A day in the life of a data reliability engineer

We researched recent job posts to gather a series of common responsibilities that candidates might expect to find in a DRE role.

Kyle Kirwan

Data’s role in the modern organization continues to evolve, but one thing is certain: data sits at the forefront of the most important business decisions.

The volume of available data has increased exponentially in recent years. There’s been an explosion of tools, new technologies, and sources from which to pull data. “Big data” has been a premier buzzword in the startup world for more than a decade. And while all of that data presents new opportunities for a competitive edge, someone needs to make sense of it first.

Historically, that responsibility has fallen to a hodgepodge of business, operations, and technical individuals and teams. But today, many teams are choosing to formalize the role, elevating it as a key driver of organizational strategy and decision-making.

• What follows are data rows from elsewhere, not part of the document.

/-- **The Stirling size of `Z̃(s+w,ψ)` on the shifted contour**: for `ψ ∈ Ψ`, `χ` primitive, `D ≥ 3`,
`𝓛 ≥ 100`, a point `σ′ + it′` with `−10 ≤ σ′ ≤ −1/2` and `82080 ≤ t′ ≤ 11𝓛⁵¹⁹`:
`|Z̃(σ′+it′,ψ)| ≤ 2e^{23.1·𝓛⁹}` (`2(p·Dp·(t′/2π)²)^{1/2−σ′}` with `p·Dp·t′² ≤ 4DP²·121𝓛¹⁰³⁸ ≤ e^{2.2𝓛⁹}`).
[cite: Zhang2022LandauSiegel, §4 (4.5)] -/
theorem norm_tildeZW_le_exp (hD : 3 ≤ D) (hχ : χ.IsPrimitive) (hL : 100 ≤ ell D) {σ' t' : ℝ}
    (hσ1 : -10 ≤ σ') (hσ2 : σ' ≤ -1 / 2) (ht1 : 82080 ≤ t') (ht2 : t' ≤ 11 * ell D ^ 519) :
    ‖tildeZW χ x ((σ' : ℂ) + t' * I)‖ ≤ 2 * Real.exp (23.1 * ell D ^ 9) := by
  have hL1 : 1 ≤ ell D := by linarith
  have hprim : (psiChi χ x).IsPrimitive := psiChiPrimitive_holds D χ x hD hχ
  have hσ : |σ'| ≤ 11 := by rw [abs_le]; constructor <;> linarith
  have h := norm_tildeZ_le_two_mul x.prim hprim hσ ht1
  rw [tildeZW]
  refine h.trans ?_
  -- the base `B = p·(Dp)·(t′/2π)²`, `1 ≤ B ≤ e^{2.2𝓛⁹}`
  set B : ℝ := (x.p : ℝ) * ((D * x.p : ℕ) : ℝ) * (t' / (2 * π)) ^ 2 with hB
  have hp2 : (2 : ℝ) ≤ x.p := by exact_mod_cast x.prime.two_le
  have hp := p_le_two_P x hL1
  have hP1 : 1 ≤ bigP D := Real.one_le_exp (by positivity)
  have hD1 : (1 : ℝ) ≤ D := by exact_mod_cast (show 1 ≤ D by omega)
  have hπ := Real.pi_gt_three
  have hπ4 := Real.pi_lt_four
  have ht2π : 1 ≤ t' / (2 * π) := by
    rw [le_div_iff₀ (by positivity)]; nlinarith
  have hB1 : 1 ≤ B := by
    rw [hB, Nat.cast_mul]
    have h1 : (1 : ℝ) ≤ (x.p : ℝ) * ((D : ℝ) * (x.p : ℝ)) :=
      one_le_mul_of_one_le_of_one_le (by linarith) (one_le_mul_of_one_le_of_one_le hD1 (by linarith))
    have h2 : (1 : ℝ) ≤ (t' / (2 * π)) ^ 2 := one_le_pow₀ ht2π
    exact one_le_mul_of_one_le_of_one_le h1 h2
  -- `B ≤ e^{2.2 𝓛⁹}`
  have hBexp : B ≤ Real.exp (2.2 * ell D ^ 9) := by
    have hDexp : (D : ℝ) = Real.exp (ell D) := by
      rw [ell, Real.exp_log]; exact_mod_cast (show 0 < D by omega)
    have ht' : (t' / (2 * π)) ^ 2 ≤ t' ^ 2 := by
      have : t' / (2 * π) ≤ t' := by
        rw [div_le_iff₀ (by positivity)]; nlinarith
      exact pow_le_pow_left₀ (by positivity) this 2
    have h519 : ell D ^ 519 ≤ Real.exp (519 * ell D) := pow_le_exp_mul hL1 519
    have hlin : (7 : ℝ) + 1039 * ell D ≤ 0.2 * ell D ^ 9 := by
      have := mul_le_pow9 hL (k := 10400) (by norm_num)
      linarith
    calc B ≤ (2 * bigP D) * ((D : ℝ) * (2 * bigP D)) * t' ^ 2 := by
          rw [hB, Nat.cast_mul]
          have h0 : 0 ≤ (t' / (2 * π)) ^ 2 := by positivity
          have hD0 : (0 : ℝ) ≤ D := by positivity
          have hA : (x.p : ℝ) * ((D : ℝ) * (x.p : ℝ)) ≤ (2 * bigP D) * ((D : ℝ) * (2 * bigP D)) :=
            mul_le_mul hp (mul_le_mul_of_nonneg_left hp hD0) (by positivity) (by positivity)
          exact mul_le_mul hA ht' h0 (by positivity)
      _ ≤ (2 * bigP D) * ((D : ℝ) * (2 * bigP D)) * (11 * ell D ^ 519) ^ 2 := by
          gcongr
      _ = 484 * (D : ℝ) * bigP D ^ 2 * (ell D ^ 519) ^ 2 := by ring
      _ ≤ Real.exp 7 * Real.exp (ell D) * Real.exp (2 * ell D ^ 9) *
            (Real.exp (519 * ell D)) ^ 2 := by
          have h484 : (484 : ℝ) ≤ Real.exp 7 := by
            have h27 : (2.7 : ℝ) ^ 7 ≤ Real.exp 7 := by
              calc (2.7 : ℝ) ^ 7 ≤ (Real.exp 1) ^ 7 :=
                    pow_le_pow_left₀ (by norm_num) (by linarith [Real.exp_one_gt_d9]) 7
                _ = Real.exp 7 := by rw [← Real.exp_nat_mul]; norm_num
            have : (484 : ℝ) ≤ (2.7 : ℝ) ^ 7 := by norm_num
            linarith
          have hP2 : bigP D ^ 2 = Real.exp (2 * ell D ^ 9) := by
            rw [bigP, ← Real.exp_nat_mul]; norm_num
          rw [hP2, ← hDexp]
          gcongr
      _ = Real.exp (7 + 1039 * ell D + 2 * ell D ^ 9) := by
          rw [← Real.exp_nat_mul, ← Real.exp_add, ← Real.exp_add, ← Real.exp_add]; ring_nf
      _ ≤ Real.exp (2.2 * ell D ^ 9) := Real.exp_le_exp.mpr (by linarith)
  -- `B^{1/2−σ′} ≤ B^{21/2} ≤ (e^{2.2𝓛⁹})^{21/2} = e^{23.1𝓛⁹}`
  have hexp_le : (1 : ℝ) / 2 - σ' ≤ 21 / 2 := by linarith
  have hB0 : 0 ≤ B := by linarith
  calc 2 * B ^ (1 / 2 - σ') ≤ 2 * B ^ ((21 : ℝ) / 2) := by
        have := Real.rpow_le_rpow_of_exponent_le hB1 hexp_le
        linarith
    _ ≤ 2 * (Real.exp (2.2 * ell D ^ 9)) ^ ((21 : ℝ) / 2) := by
        gcongr
    _ = 2 * Real.exp (23.1 * ell D ^ 9) := by
        rw [← Real.exp_mul]; ring_nf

When data impacts everything from collaboration to customer experience to marketing to product development, the data reliability engineer is a linchpin that unites teams and informs organizational cohesion.

What is data reliability engineering?

The emerging field of data reliability engineering (DRE for short) focuses on maintaining fresh, accurate, high-quality data while streamlining repetitive tasks that block data and engineering teams.

In the early 2000s, Google convened the first Site Reliability Engineering (SRE) team to reduce the downtime and latency that’s a typical byproduct of software development. Since then, the principles and practices of SRE have been widely applied to infrastructure and operations problems, wherever teams are looking to create reliable, scalable software.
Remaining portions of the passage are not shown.